To our knowledge, our scoping review is the most thorough presentation of SRs of digital biomarkers. Several scoping reviews have already been published on digital biomarkers, such as the use of accelerometers to measure physical activity [88], the use of wearable and mobile technology to measure and promote healthy sleep patterns in adolescents [89], the use of wearable inertial sensors in work-related activities [90], and the use of wearable sensor technology to detect shock impacts in sports and occupational settings [91], all of which relate to a specific type of digital device or population. By contrast, this scoping review was conducted as comprehensive research to demonstrate the full spectrum of the topic and how digital biomarkers are already being integrated into health care systems. Our research described the scope of SRs of digital biomarkers without limitation to a specific type of patient or digital biomarker. Another strength of our study is that we used the WHO’s classification tools (ICD-11, ICHI, and ICF) to identify and categorize the included studies’ patients, interventions, and outcomes.
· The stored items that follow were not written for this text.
/-- **`Prop34Cnst (ofRlfR dm₁ hpf₁) (𝟭 _)` FAILS** (its first clause is `hE` at every object).
[cite: MochizukiEtTh2009, Prop 3.4 (ii) p.74] -/
theorem not_prop34Cnst_ofRlfR :
    ¬ (RealifiedDivisorMonoids.ofRlfR dm₁ hpf₁).Prop34Cnst (𝟭 (Discrete PUnit.{1})) :=
  fun h => not_eff (RealifiedDivisorMonoids.Prop34Cnst.eff_of_prop34Cnst_ofRlfR h Y₀)

/-! ### The universally quantified statements refuted -/

/-- **`eff_of_finite_ratPrimes` WITHOUT the finiteness of `Prime(Φ₀(Y))` is FALSE**: `Prop34` + "every
`M^pf_𝔮` is `ℚ`-monoprime" do NOT imply the `Λ = ℝ` effective-locus clause `hE` — witnessed by `dm₁`
(`Φ₀ = ∏_{ℚ_{≥0}} ℚ_{≥0}`, `B₀ = ℤ·u ⊕ ℤ·v`, `F₀ = 0`) over the one-object base category (universe-`0` instance of
the universally quantified statement).  Hence the finite-SUPPORT hypothesis of
`Sec3Prop34CnstOfRlfRSupport.eff_of_finSupp_ratPrimes` cannot be dropped either.
[cite: MochizukiEtTh2009, Prop 3.4 (ii) p.74] -/
theorem not_forall_eff_of_ratPrimes :
    ¬ ∀ (D₀ : Type) [Category.{0} D₀] (dm : DivisorMonoids.{0, 0, 0} D₀)
        (hpf : ∀ Y : D₀ᵒᵖ, IsPerfFactorial (dm.Φ₀.obj Y)) (V : FrdIMonoidStub.{0}) (V₀ : FrdICatStub.{0, 0, 0} D₀),
        dm.Prop34 V V₀ → ∀ (Y : D₀),
        (∀ 𝔮 : Primes (Perfection (dm.Φ₀.obj (op Y))), IsQMonoprime (PfAt (dm.Φ₀.obj (op Y)) 𝔮)) →
        ∀ (b : Algebra.GrothendieckGroup ((RealifiedDivisorMonoids.realData dm hpf).rlf.obj (op Y)))
          (x : (hpf (op Y)).Rlf),
          b ∈ ((RealifiedDivisorMonoids.realData dm hpf).realSpan dm.biratGp).carrier Y →
          b = Algebra.GrothendieckGroup.of x →
          b ∈ ((RealifiedDivisorMonoids.realData dm hpf).realSpan dm.cnstGp).carrier Y :=
  fun h => not_eff (h _ dm₁ hpf₁ treeMonoidVocab (treeCatVocab (Discrete PUnit.{1}) (fun _ => True) (fun _ => True))
    (prop34 (fun _ => True) (fun _ => True)) Y₀ hQ)

/-- **`ofRlfR_of_finite_ratPrimes` WITHOUT the finiteness of `Prime(Φ₀(Y))` is FALSE**:
`Prop34 ∧ Prop34Cnst₀ ∧ (all M^pf_𝔮 ℚ-monoprime) ⇏ Prop34Cnst (ofRlfR dm hpf) cnst`, witnessed by `dm₁` with
`cnst = 𝟭`. [cite: MochizukiEtTh2009, Prop 3.4 (ii) p.74] -/
theorem not_forall_prop34Cnst_ofRlfR_of_ratPrimes :
    ¬ ∀ (D₀ : Type) [Category.{0} D₀] (dm : DivisorMonoids.{0, 0, 0} D₀)
        (hpf : ∀ Y : D₀ᵒᵖ, IsPerfFactorial (dm.Φ₀.obj Y)) (V : FrdIMonoidStub.{0})
        (V₀ : FrdICatStub.{0, 0, 0} D₀) (Dcnst : Type) [Category.{0} Dcnst] (cnst : D₀ ⥤ Dcnst),
        dm.Prop34 V V₀ → dm.Prop34Cnst₀ cnst →
        (∀ (Y : D₀) (𝔮 : Primes (Perfection (dm.Φ₀.obj (op Y)))), IsQMonoprime (PfAt (dm.Φ₀.obj (op Y)) 𝔮)) →
        (RealifiedDivisorMonoids.ofRlfR dm hpf).Prop34Cnst cnst :=
  fun h => not_prop34Cnst_ofRlfR (h _ dm₁ hpf₁ treeMonoidVocab
    (treeCatVocab (Discrete PUnit.{1}) (fun _ => True) (fun _ => True)) _ (𝟭 _)
    (prop34 (fun _ => True) (fun _ => True)) prop34Cnst₀ (fun _ => hQ))

end Sec3Prop34CnstOfRlfRSupportNegative

end Literature.AnabelianGeometry.EtaleTheta

end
In addition, physiological and behavioral data (digital biomarkers) were classified using the ICF tool, which was considered reliable for this purpose.

Conclusions

Our scoping review revealed that clinical evidence for a wide range of study populations, interventions, digital biomarkers, and sensor technologies has been systematically reviewed in recent years. Still, some clinical areas dominate, and notable unexplored fields exist. Understanding the clinical value of digital biomarkers requires a systematic assessment of the strength and quality of the evidence for their health effects. Understanding the breadth and quality of clinical evidence will inform clinical and health policy decision-makers about which areas are ripe for widespread adoption and evidence-based use of digital biomarkers and in which areas evidence gaps remain to be filled. Given the volume of literature on digital biomarkers across many health domains, specific definitions, standards, and methods for integration seem to be needed. We used the ICF tool to categorize behavioral and physiological data (digital biomarkers) in this study because there is no standard measurement in this area. The results suggest that this approach’s categorization of behavioral and physiological data is applicable to digital biomarkers.